With scaling speeds, streaming from a Kinesis Data Stream to a real-time analytics process can provide fast results. For DevOps security, notifications can be sent to users efficiently, so teams may address problems earlier, even while they are occurring. This speed can significantly shorten the downtime of your platform.

Easily Scale Capacity

Your platform may require different capacity settings based on predicted or spontaneous usage spikes. Kinesis Data Streams can dynamically scale with capacity ranging from the megabytes available with a single shard up to terabytes. The number of PUT requests can also scale up to millions of records per second. This scaling capacity means Kinesis can grow as your platform gains users and requires more throughput. You can stick with the same tool as your business grows and not need to rebuild infrastructure as you scale.

Resource-Linked Cost

Like many AWS services, with Kinesis Data Streams, you pay for what you use. For each shard created, AWS charges for shard hours. The actual cost is dependent on the AWS region used, ranging from $0.03/shard hour in Sao Paulo to $0.015/shard hour in North Virginia. Users are also charged per million PUT payload units, again with a cost dependent on the region and similar to the shard hour cost. AWS charges for optional features like encryption and data retention separately.

Security and Encryption

AWS encrypts data in transit by default. They also allow users to encrypt data at rest optionally. Developers can choose between managing their encryption keys or having AWS encryption applied using AWS KMS. For streaming, security data encryption at rest could be necessary. Data from AWS CloudTrail or private user information should be encrypted to limit the ability of attacks to get information of use.
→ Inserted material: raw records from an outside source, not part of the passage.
/-- **`B(p) B(p) = 1` at a ramified prime: the Brandt matrix `B(p)`, `p ∣ disc B`, is an
involutive permutation matrix** (the Atkin–Lehner involution `W_p` on the Brandt module;
Vignéras III §5 ex. 5.8 (c): `P(p) P(p) = P(p²)`, and `P(p²) = L(p)` is the identity over `ℚ`). [cite: VignerasLNM800, Ch. III §5 exercice 5.8 (c)] -/
theorem BrandtData.ofOrder_T_ramified_mul_self (hO : IsZOrder O) :
    (BrandtData.ofOrder O hO).T p * (BrandtData.ofOrder O hO).T p = 1 := by
  letI : Fintype (RightIdealClass O) := (BrandtData.ofOrder O hO).instFintype
  ext i k
  rw [Matrix.mul_apply, Matrix.one_apply]
  set j₀ : RightIdealClass O := RightIdealClass.mk ⟨RightIdealClass.rep i * normPrimeIdeal O p,
    isInvertibleRightIdeal_mul_normPrimeIdeal hdivp hOp hO
      (RightIdealClass.isInvertibleRightIdeal_rep i)⟩ with hj₀
  have hsum : ∑ j, (BrandtData.ofOrder O hO).T p i j * (BrandtData.ofOrder O hO).T p j k =
      (BrandtData.ofOrder O hO).T p i j₀ * (BrandtData.ofOrder O hO).T p j₀ k := by
    refine Fintype.sum_eq_single j₀ fun j hj => ?_
    rw [BrandtData.ofOrder_T_ramified_apply hdivp hOp hO i j, if_neg (fun h => hj (h ▸ hj₀).symm),
      zero_mul]
  rw [hsum, BrandtData.ofOrder_T_ramified_apply hdivp hOp hO i j₀, if_pos hj₀.symm, one_mul,
    BrandtData.ofOrder_T_ramified_apply hdivp hOp hO j₀ k,
    RightIdealClass.mk_rep_mul_normPrimeIdeal_of_eq hdivp hOp hO hj₀.symm]
  split_ifs <;> first | rfl | contradiction

end Brandt


/-! ### Eichler packages: `B(p)² = 1` for `p ∣ N⁻` -/

section Package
Kinesis Data Streams Versus SQS

Data Streams are AWS-managed infrastructure. When setting up this service, you do not need to consider storage, provisioning, or deployment of the stream. Both Data Streams and SQS are AWS-managed queue services. Each can be useful for different requirements and flows through your cloud platform. Here, we are discussing analyzing DevOps data to detect security, scalability, and bugs in your cloud platform. Features of Kinesis Data Streams make it the better choice for this end.
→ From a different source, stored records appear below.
import Summits.QuantumFields.YangMills.Theorems.BalabanUVNodesN15KingModelContinuumSymbolSeries

/-!
# BalabanUVNodes ∕ N15 — THE KING-MODEL RUNG (PART Ϡ-c): KING's (4.5) AT `η = 0` ON THE TORUS — THE ALIAS SUM `S_K(q)` OF THE ACTUAL OPERATORS IS THE DIGIT SUM
# OF PART Ϡ-b, `a_K → a_∞ = a(1 − L⁻²)`, AND THE `K → ∞` LIMITS `S_K(q) → S_∞(p′(q))`, `Δ^{(K)}(p′) → Δ^{(∞)}(p′) = (a_∞⁻¹ + S_∞(p′))⁻¹` (the continuum form of
# the effective Laplacian's symbol) and `Δ^{(K)}(p′)⁻¹ = a_K⁻¹ + S_K → a_∞⁻¹ + S_∞` (the symbol of NE2's unit-layer kernel `(Δ^{(K)})⁻¹`)
# (Track A, DAG node N15 = NE2; FAN-OUT v1.1 §N15 s3 «KING-MODEL RUNG … NE2's analogue DECIDED in the model»)

HONEST FRAMING.  Count-neutral (cell `pub-ymgap`, seat `pub-ymgap-dag-n15-e` g32; `--supports stmt-QuantumFields-27366 --as helper` = K3⁸
`SpineGivenEndpointR13SepCoPHV`).  TEMPLATE LITERATURE: C. King, *The U(1) Higgs model. I. The continuum limit*, Commun. Math. Phys. **102** (1986) 649–677
[King1986] — KING's OWN `A = 0` MODEL: (2.13) p. 653 (`a_k = a(1 − L⁻²)∕(1 − L^{−2k})`; tree `King1986.aK`), (4.5) p. 670 (`Δ^{(k)}(p′) = (a_k⁻¹ + Σ_l
|u^η_k(p′+l)|²Δ^η(p′+l)⁻¹)⁻¹`; tree `Torus.effSym`∕`Torus.Sfib` for the ACTUAL matrices `effLaplacian` on the unit torus `Ω = Tor M`, `effSym_eq_DeltaEff` =
`CompositionLaw.DeltaEff`), with the torus ↔ momentum dictionary of `King1986/TorusAliasDigits` (seat n18-b: `sum_fib_eq_sum_digitBox`, `u_eq_conj_uWeight`,
`lapSym_fine_eq_latticeSymbol`).  NOT Bałaban's objects; NOT a node discharge (N15 is booked through n15-a's knit, untouched here); nothing continuum-Yang–Mills ∕
ℝ⁴ ∕ OS ∕ mass-gap ∕ Clay.  0 `sorry`; standard axioms.

THE MATHEMATICS.  For odd `N` the alias fibre of `q ∈ Ω̂` IS King's digit box and the fibre summand of `S(q) = Σ_{p ∈ fib q}|u(p)|²∕σ(p)` at the alias of digit
`j` is `|u^{1∕N}(p′+2πj)|²∕Δ^{1∕N}(p′+2πj)` (`p′ = sOf q ∈ (−π, π]^d`), i.e. `Sfib N M N² m² q = aliasSumN N m² p′` (§1).  Part Ϡ-b's Tannery limit along `N = L^K`
(`L` odd) then gives `S_K(q) → S_∞(p′)`; `a_K → a_∞ = a(1 − L⁻²)` is elementary ((2.13): `L^{−2K} → 0`); so King's symbol `Δ^{(K)}(p′) = a_K∕(1 + a_KS_K)`
converges to `Δ^{(∞)}(p′) := a_∞∕(1 + a_∞S_∞(p′)) = (a_∞⁻¹ + S_∞(p′))⁻¹` — the `η = 0` form of (4.5), the symbol of the unit-lattice effective Laplacian of the
CONTINUUM massive free field blocked to the unit lattice (the Gaussian fixed-point form) — and the symbol `a_K⁻¹ + S_K(q)` of `(Δ^{(K)})⁻¹` (part Ϛ's Woodbury
split `(Δ^{(K)})⁻¹ = a_K⁻¹·1 + N^dQB⁻¹Qᵀ`, whose second term has fibre form `S`) converges to `a_∞⁻¹ + S_∞(p′)`.

WHAT THIS FILE PROVES (kernel).  §1 ★★ **`Sfib_eq_aliasSumN`** (odd `N`: King's `S(q)` of the torus operators = part Ϡ-b's digit sum at `p′ = sOf q`), `Sfib_le_unif`
(uniform bound).  §2 `aInf a L = a(1 − L⁻²)`, `aInf_pos`, `aInf_le_aK`, ★ **`tendsto_aK`** (`a_K → a_∞`), `tendsto_inv_aK`.  §3 ★★★ **`tendsto_Sfib_pow`** (`S_{L^K}(q) →
S_∞(p′(q))`, `L` odd `≥ 3`, `m² > 0`, EVERY unit torus `M` and momentum `q`), ★★ **`tendsto_invSym_pow`** (`a_K⁻¹ + S_K(q) → a_∞⁻¹ + S_∞(p′)`), the continuum
symbol `effSymLim a L m² p′ = a_∞∕(1 + a_∞S_∞(p′))` with `effSymLim_pos`, `effSymLim_eq_inv`, ★★★ **`tendsto_effSym_pow`** (`effSym (L^K) M (a_K) (L^{2K}) m² q →
Δ^{(∞)}(p′(q))`) and ★★★ **`tendsto_DeltaEff_pow`** (KING's (4.5) AT `η = 0`: `DeltaEff a_K L^K m² p′(q) → Δ^{(∞)}(p′(q))`).

HONEST SCOPE.  King's `A = 0` model; odd `L`; `a, m² > 0`; momenta of an arbitrary unit torus `Ω = Π ℤ∕M_μ` (every `2πv∕M_μ`); the general `p′ ∈ [−π, π]^d`
version of the `DeltaEff` limit would need the `N`-periodic re-indexing of `B4Strip`'s uncentred representatives and is not typed.  Nothing here is about Bałaban's
covariant operators.  N15 untouched; counts unmoved.  Locators: [King1986] (2.13)–(2.14) p.653, (4.2)–(4.5) p.670, Lemma 4.3 (4.18) p.672, (4.20)–(4.22) p.672.
-/

noncomputable section

open Complex Finset Filter Topology

namespace Summit.QuantumFields.YangMills.BalabanUVNodes.N15KingModelRung

open Literature.MathematicalPhysics.QuantumFieldTheory.Balaban1983to89.B5Prop11Plancherel (Tor fine sOf abs_sOf_le)
open Literature.MathematicalPhysics.QuantumFieldTheory.King1986
open Literature.MathematicalPhysics.QuantumFieldTheory.King1986.Torus

variable {d : ℕ}

/-! ## §1 The alias sum of the torus operators is the digit sum of part Ϡ-b -/

section Dictionary

variable (N : ℕ) [NeZero N] (Mv : Fin d → ℕ) [hMv : ∀ μ, NeZero (Mv μ)]

/-- ★★ **KING's `S(q)` OF THE ACTUAL TORUS OPERATORS IS THE DIGIT SUM** (odd `N`, `c = N²`): `Sfib N M N² m² q = aliasSumN N m² (sOf M q)` — the fibre over `q` is
the digit box (`sum_fib_eq_sum_digitBox`), `|u(p)| = |u^{1∕N}(p′+2πj)|` (`u_eq_conj_uWeight`), `σ(p) = Δ^{1∕N}(p′+2πj)` (`lapSym_fine_eq_latticeSymbol`).
[cite: King1986, (4.2)–(4.5) p.670] -/
theorem Sfib_eq_aliasSumN (hN : Odd N) (m2 : ℝ) (q : Tor Mv) :
    Sfib N Mv ((N : ℝ) ^ 2) m2 q = aliasSumN N m2 (sOf Mv q) := by
  unfold Sfib aliasSumN
  rw [sum_fib_eq_sum_digitBox N Mv hN]
  refine Finset.sum_congr rfl fun w hw => ?_
  have hp := aliasMom_mem_fib N Mv q w
  rw [aliasTermAt, u_eq_conj_uWeight N Mv hp, lapSym_fine_eq_latticeSymbol N Mv hp m2, digit_aliasMom N Mv hN q hw, Complex.norm_conj]

/-- `S(q) ≤ (π∕2)^{2d}π^d(1 + 4∕π)^d∕m²` for the torus operators, odd `N`, uniformly in `N`, `M`, `q` (`m² > 0`). [cite: King1986, (4.22) p.672] -/
theorem Sfib_le_unif (hN : Odd N) {m2 : ℝ} (hm : 0 < m2) (q : Tor Mv) :
    Sfib N Mv ((N : ℝ) ^ 2) m2 q ≤ (Real.pi / 2) ^ (2 * d) * Real.pi ^ d / m2 * (1 + 4 / Real.pi) ^ d := by
  rw [Sfib_eq_aliasSumN N Mv hN m2 q]
  exact aliasSumN_le hN hm (abs_sOf_le Mv q)

end Dictionary

/-! ## §2 King's constants: `a_K → a_∞ = a(1 − L⁻²)` -/

section Constants

/-- KING's `a_∞ = lim_k a_k = a(1 − L⁻²)` ((2.13): `a_k = a(1 − L⁻²)∕(1 − L^{−2k})`). [cite: King1986, (2.13) p.653] -/
def aInf (a L : ℝ) : ℝ := a * (1 - (L ^ 2)⁻¹)

/-- `a_∞ > 0` for `a > 0`, `L > 1`. [cite: King1986, (2.13) p.653] -/
theorem aInf_pos {a L : ℝ} (ha : 0 < a) (hL : 1 < L) : 0 < aInf a L := by
  unfold aInf
  have hL2 : 1 < L ^ 2 := by nlinarith
  have : (L ^ 2)⁻¹ < 1 := inv_lt_one_of_one_lt₀ hL2
  exact mul_pos ha (by linarith)

/-- `a_∞ ≤ a_k` (`k ≥ 1`) — the tree's `aK_ge`. [cite: King1986, (2.13) p.653] -/
theorem aInf_le_aK {a L : ℝ} (ha : 0 < a) (hL : 1 < L) {k : ℕ} (hk : 1 ≤ k) : aInf a L ≤ aK a L k := aK_ge ha hL hk

/-- `a_∞ ≤ a` (`a ≥ 0`, `L ≠ 0` irrelevant: `1 − L⁻² ≤ 1`). [cite: King1986, (2.13) p.653] -/
theorem aInf_le {a L : ℝ} (ha : 0 ≤ a) : aInf a L ≤ a := by
  unfold aInf
  have : 0 ≤ (L ^ 2)⁻¹ := by positivity
  nlinarith

/-- ★ **`a_K → a_∞`** as `K → ∞` (`L > 1`): `L^{−2K} → 0`. [cite: King1986, (2.13) p.653] -/
theorem tendsto_aK {a L : ℝ} (hL : 1 < L) : Tendsto (fun K : ℕ => aK a L K) atTop (𝓝 (aInf a L)) := by
  have hL2 : 1 < L ^ 2 := by nlinarith
  have h1 : Tendsto (fun K : ℕ => (L ^ (2 * K))⁻¹) atTop (𝓝 0) := by
    have h := tendsto_inv_atTop_zero.comp (tendsto_pow_atTop_atTop_of_one_lt hL2)
    refine h.congr fun K => ?_
    simp only [Function.comp_apply, pow_mul]
  have h2 : Tendsto (fun K : ℕ => 1 - (L ^ (2 * K))⁻¹) atTop (𝓝 (1 - 0)) := h1.const_sub 1
  rw [sub_zero] at h2
  have h3 : Tendsto (fun K : ℕ => a * (1 - (L ^ 2)⁻¹) / (1 - (L ^ (2 * K))⁻¹)) atTop (𝓝 (a * (1 - (L ^ 2)⁻¹) / 1)) :=
    tendsto_const_nhds.div h2 one_ne_zero
  rw [div_one] at h3
  exact h3

/-- ★ `a_K⁻¹ → a_∞⁻¹` (`a > 0`, `L > 1`). [cite: King1986, (2.13) p.653] -/
theorem tendsto_inv_aK {a L : ℝ} (ha : 0 < a) (hL : 1 < L) : Tendsto (fun K : ℕ => (aK a L K)⁻¹) atTop (𝓝 ((aInf a L)⁻¹)) :=
  (tendsto_aK hL).inv₀ (aInf_pos ha hL).ne'

end Constants

/-! ## §3 The `K → ∞` limits of King's symbols on the torus -/

section Limits

variable (L : ℕ) (Mv : Fin d → ℕ) [hMv : ∀ μ, NeZero (Mv μ)]

/-- ★★★ **THE ALIAS SUM OF THE TORUS OPERATORS CONVERGES TO THE CONTINUUM ALIAS SERIES**: for `L` odd, `L ≥ 2`, `m² > 0`, every unit torus `Ω = Π ℤ∕M_μ` and every
`q ∈ Ω̂`, `S_{L^K}(q) = Sfib (L^K) M (L^{2K}) m² q → S_∞(p′(q)) = Σ_{j ∈ ℤ^d} |u⁰(p′+2πj)|²∕(|p′+2πj|² + m²)` as `K → ∞`.
[cite: King1986, (4.5) p.670, (4.20)–(4.22) p.672] -/
theorem tendsto_Sfib_pow (hLodd : Odd L) (hL : 2 ≤ L) {m2 : ℝ} (hm : 0 < m2) (q : Tor Mv) :
    haveI : NeZero L := ⟨by omega⟩
    Tendsto (fun K : ℕ => Sfib (L ^ K) Mv (((L ^ K : ℕ) : ℝ) ^ 2) m2 q) atTop (𝓝 (aliasSeries0 m2 (sOf Mv q))) := by
  haveI : NeZero L := ⟨by omega⟩
  have h := tendsto_aliasSumN_pow (d := d) hLodd hL hm (abs_sOf_le Mv q)
  refine h.congr fun K => ?_
  rw [Sfib_eq_aliasSumN (L ^ K) Mv hLodd.pow m2 q]

/-- ★★ **THE SYMBOL OF `(Δ^{(K)})⁻¹` CONVERGES**: `a_K⁻¹ + S_{L^K}(q) → a_∞⁻¹ + S_∞(p′(q))` (`L` odd `≥ 2`, `a, m² > 0`). [cite: King1986, (2.13)–(2.14) p.653, (4.5) p.670] -/
theorem tendsto_invSym_pow (hLodd : Odd L) (hL : 2 ≤ L) {a m2 : ℝ} (ha : 0 < a) (hm : 0 < m2) (q : Tor Mv) :
    haveI : NeZero L := ⟨by omega⟩
    Tendsto (fun K : ℕ => (aK a L K)⁻¹ + Sfib (L ^ K) Mv (((L ^ K : ℕ) : ℝ) ^ 2) m2 q) atTop
      (𝓝 ((aInf a L)⁻¹ + aliasSeries0 m2 (sOf Mv q))) := by
  have hL1 : (1 : ℝ) < L := by exact_mod_cast (show 1 < L by omega)
  exact (tendsto_inv_aK ha hL1).add (tendsto_Sfib_pow L Mv hLodd hL hm q)

/-- KING's CONTINUUM SYMBOL `Δ^{(∞)}(p′) := a_∞∕(1 + a_∞·S_∞(p′))` — (4.5) at `η = 0`. [cite: King1986, (4.5) p.670] -/
def effSymLim (a L m2 : ℝ) (p : Fin d → ℝ) : ℝ := aInf a L / (1 + aInf a L * aliasSeries0 m2 p)

omit hMv in
/-- `Δ^{(∞)}(p′) > 0` (`a > 0`, `L > 1`, `m² ≥ 0`). [cite: King1986, (4.5) p.670, (4.8) p.671] -/
theorem effSymLim_pos {a Lr m2 : ℝ} (ha : 0 < a) (hL : 1 < Lr) (hm : 0 ≤ m2) (p : Fin d → ℝ) : 0 < effSymLim a Lr m2 p := by
  unfold effSymLim
  have h1 := aInf_pos ha hL
  have h2 := aliasSeries0_nonneg (d := d) hm p
  positivity

omit hMv in
/-- `Δ^{(∞)}(p′) = (a_∞⁻¹ + S_∞(p′))⁻¹`. [cite: King1986, (4.5) p.670] -/
theorem effSymLim_eq_inv {a Lr m2 : ℝ} (ha : 0 < a) (hL : 1 < Lr) (hm : 0 ≤ m2) (p : Fin d → ℝ) :
    effSymLim a Lr m2 p = ((aInf a Lr)⁻¹ + aliasSeries0 m2 p)⁻¹ := by
  unfold effSymLim
  have h1 := aInf_pos ha hL
  have h2 := aliasSeries0_nonneg (d := d) hm p
  field_simp

/-- ★★★ **THE EFFECTIVE LAPLACIAN's SYMBOL CONVERGES**: `effSym (L^K) M a_K L^{2K} m² q = a_K∕(1 + a_K S_{L^K}(q)) → Δ^{(∞)}(p′(q))` as `K → ∞` (`L` odd `≥ 2`,
`a, m² > 0`, every unit torus and momentum). [cite: King1986, (2.13)–(2.14) p.653, (4.5) p.670] -/
theorem tendsto_effSym_pow (hLodd : Odd L) (hL : 2 ≤ L) {a m2 : ℝ} (ha : 0 < a) (hm : 0 < m2) (q : Tor Mv) :
    haveI : NeZero L := ⟨by omega⟩
    Tendsto (fun K : ℕ => effSym (L ^ K) Mv (aK a L K) (((L ^ K : ℕ) : ℝ) ^ 2) m2 q) atTop (𝓝 (effSymLim a L m2 (sOf Mv q))) := by
  haveI : NeZero L := ⟨by omega⟩
  have hL1 : (1 : ℝ) < L := by exact_mod_cast (show 1 < L by omega)
  have hS := tendsto_Sfib_pow L Mv hLodd hL hm q
  have haK := tendsto_aK (a := a) hL1
  have hden : 1 + aInf a L * aliasSeries0 m2 (sOf Mv q) ≠ 0 := by
    have h1 := aInf_pos ha hL1
    have h2 := aliasSeries0_nonneg (d := d) hm.le (sOf Mv q)
    positivity
  unfold effSymLim
  have h := haK.div (tendsto_const_nhds.add (haK.mul hS)) hden
  refine h.congr fun K => ?_
  rfl

/-- ★★★ **KING's (4.5) AT `η = 0`**: `Δ^{(K)}(p′(q)) = DeltaEff a_K L^K m² p′(q) → Δ^{(∞)}(p′(q)) = (a_∞⁻¹ + Σ_{j ∈ ℤ^d} |u⁰(p′+2πj)|²∕(|p′+2πj|² + m²))⁻¹` as `K → ∞`
(`L` odd `≥ 2`, `a, m² > 0`; `p′ = sOf q` any momentum of any unit torus). [cite: King1986, (2.13)–(2.14) p.653, (4.3)–(4.5) p.670] -/
theorem tendsto_DeltaEff_pow (hLodd : Odd L) (hL : 2 ≤ L) {a m2 : ℝ} (ha : 0 < a) (hm : 0 < m2) (q : Tor Mv) :
    Tendsto (fun K : ℕ => DeltaEff (aK a L K) (L ^ K) m2 (sOf Mv q)) atTop (𝓝 (effSymLim a L m2 (sOf Mv q))) := by
  haveI : NeZero L := ⟨by omega⟩
  have hL1 : (1 : ℝ) < L := by exact_mod_cast (show 1 < L by omega)
  refine (tendsto_effSym_pow L Mv hLodd hL ha hm q).congr' ?_
  filter_upwards [eventually_ge_atTop 1] with K hK
  have hN1 : 1 ≤ L ^ K := Nat.one_le_pow _ _ (by omega)
  have haK : 0 < aK a (L : ℝ) K := aK_pos ha hL1 hK
  rw [← effSym_eq_DeltaEff (L ^ K) Mv hN1 haK hm q, Nat.cast_pow]

end Limits

end Summit.QuantumFields.YangMills.BalabanUVNodes.N15KingModelRung

end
Kinesis can provide ordering of records which is not available with standard SQS queues. A value called the sequence number is assigned to the kinesis value. The data is guaranteed unique per partition key per shard. Data is guaranteed to arrive at the consumer in the correct order using this value.

Kinesis also can read and re-read data in the same order by the same or new consumers. Data is stored in the queue after reading for a predetermined amount of time. This differs from SQS, which will hold data only until a consumer processes it. Both Kinesis and SQS offer retries to read data.
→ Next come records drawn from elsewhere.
/-!
# `Balaban1983to89.B9Thm310CommutatorSum` — T. Bałaban, *Propagators for lattice gauge theories in a background field*, Commun. Math. Phys. **99** (1985)
# 389–434 [Balaban1985BackgroundPropagators], (3.105) p. 414: THE FIRST FAMILY `Σ_□K(h_□)G_□h_□` OF THE REMAINDER `R`, SUMMED OVER THE CUBE COVER OF RECORD —
# its j-uniform per-cube (3.89) majorants (this seat's `…Bound389BLocOfInv` ∕ `…DataOfPlaquettes`) added up with the overlap count of their localisation sets,
# the count taken from [4] Lemma 2.1 (2.61) itself (sub-row G-B9-LETTERS, module M5.7 FILE 3-B of `lit-balaban-p38/PLAN-M57-g38.md` §3)

statement-level skeleton of published theorems with citation tags; proofs where landed; nothing here is a claim about the Yang–Mills mass gap

PDF held: `paper:balaban1985-cmp99-background-propagators` (journal page = PDF page + 388); pp. 409, 413–416 read from the held text layer.

THE PRINT.  p. 414 (3.105) «Δ_aG₀ = I − Σ_□K(h_□)G_□h_□ − … = I − R», «The operator K(h_□)G_□h_□ satisfies the inequality (3.89), hence it is small. … it will
follow from this analysis that R satisfies the bound (3.85) with O(M⁻¹) instead of O(α₁)»; p. 409 (3.89) «|(K(h_□)G′_□h_□λ)(x)| ≦ O(M⁻¹)e^{−δ₀(Lʲη)⁻¹|y−y′|}|λ| …
It is exactly the bound (2.44) of [4]»; p. 410 «follows simply from Corollary 3.6 holding for all G′_□, □ ∈ 𝒟, from the bound (3.89) and Lemma 2.1»; [4] =
[Balaban1984PropagatorsII]: p. 232 (2.51)–(2.52) («A summation preserves it also»), Lemma 2.1 (2.61) p. 234, p. 235 (the enlarged cubes; the finite overlap of
the cubes is used silently in every `Σ_{□∈𝒟}`).

WHY THIS FILE (cell context: G-B9-LETTERS M5.7; FILE 1-B `B9Thm310GTorusRegular.hasMajorant_conj_GAY_of_cubes` takes the TOTAL remainder's majorant `Θ·e^{−δ₀d}`
as one displayed input `hR`; THIS FILE discharges its first family).  Per cube, `…LocOfInv.hasMajorant_conj_KhBY_hTY_of_eBlockInvB_fac_loc` gives `conj b (K(h_□)G_□h_□)`
the majorant `1_{S′_□}(y)·θ₀M⁻¹·e^{−δ₀d(y,y′)}` with ONE `θ₀` for the cubes of every level, on any `S′_□` containing the carrier indices within `2L+4` admissible
bonds of a block met by `supp h_□`; `…DataOfPlaquettes` reads its four holonomy data off one plaquette datum `‖U(∂p) − 1‖ ≤ δ̂(L^{lev p₀})⁻²`.  Summing over `□`
([4] p. 232; r06's `B9Thm37Sum.hasMajorant_localSum`) needs the OVERLAP COUNT `#{□ : y ∈ S′_□} ≤ N′`.  With `S′_□ := {a : ∃ y ∈ QT □, d_T(βa, y) ≤ 2L+4}`
(`supp h_□ ⊂ QT □`: `blkOf_mem_QT_of_hT_ne_zero`) the count factors as `Σ_{y : d_T(βa,y) ≤ 2L+4} #{□ : y ∈ QT □}`; the second factor is p21∕p38's `3·5^{d+1}`
(`sum_indicator_QT_le`), and the BALL COUNT is taken from (2.61) for the member's own geometry — `d(a,a′) = d_T(βa, βa′)` (`geo9K_dist_eq`), so
`#{y : d_T(βa, y) ≤ r} ≤ e^{αδ₀r}·Σ_{a′}e^{−αδ₀d(a,a′)} ≤ e^{αδ₀r}c₁(α)` (blocks injected into carrier indices by the section `ιB`): NO new geometry, the
count is a constant `3·5^{d+1}·e^{αδ₀(2L+4)}·c₁(α)` depending on `d, L, α, δ₀` only («constants depending on d and L only», p. 397).

WHAT IS PROVED (all `theorem`s, 0 `def`, 0 sorry).  §1 `sum_indicator_ball_le` (the ball count from (2.61)), ★ `sum_indicator_nearQT_le` (the overlap count
`N′ = 3·5^{d+1}·e^{αδ₀(2L+4)}·c₁(α)` of the sets `S′_□`); §2 ★ `hasMajorant_conj_KhBY_GACubeY_hTY_fac` (per cube: E′₄-loc (C) at the cube letter `G_□(U) = GACubeY`
with E′₅'s data, on `S′_□`); §3 ★★★ `hasMajorant_sum_conj_KhBY_GACubeY_hTY` (the family summed: majorant `N′·θ₀M⁻¹·e^{−δ₀d}`, `θ₀ = M₂(Σ‖b_j‖)·θ₃₈₉ᴮ(d,L,B₀,b₁,δ₀,1,2δ̂,δ̂(L²+1),δ̂;0)`
— the `Θ₁`-summand of FILE 1-B's `hR` in its literal shape), `hasMajorant_sum_conj_KhBY_GACubeY_hTY_of_reg335P` (the same with the plaquette datum discharged
from print's class (3.35) at the fibre `M_N(ℂ)`, `…DataOfPlaquettes.plaquetteDefect_of_reg335P`).

HONEST SCOPE.  Displayed: the cube letters' (3.42) blocks over the class `hE` (Cor. 3.6 ∕ Thm 3.3 for `G_□(U)`: M5.1b ∕ M5.2-bond), bi-contractivity of the bond
variables and of the averaging transporters at `U` (`hU`, `hT` — unitary fibre), `η = |c_f|⁻¹`, (2.61) for the member (`h261`, p21's `geo_inputs_geo9K` above its
threshold).  Families 2–4 of `R` are NOT treated here (walk re-expansion of `P`, p. 415; (3.101)).  Nothing continuum ∕ OS ∕ mass gap ∕ Clay; YM mass gap NOT proved
by any of this (Track A conditional rung).  `--supports stmt-QuantumFields-19200`.  Net new unproved facts: 0.
-/

noncomputable section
SQS does not give the ability to have multiple consumers listen to the same queue. SQS provides load balancing if multiple consumers are reading from a queue. Kinesis, however, will provide the same data to all consumers. Throughput is calculated for each consumer. If you need real-time speed and have a significant amount of data, consider using the available enhanced fanout setting on Kinesis Data Streams. This setting will enable each consumer to have its throughput capacity without affecting other connected consumers

Writing to Kinesis Data Streams

AWS Kinesis data streams can collect data from many sources in AWS. Kinesis can then forward data to different analytics tools like the Coralogix log analytics platform.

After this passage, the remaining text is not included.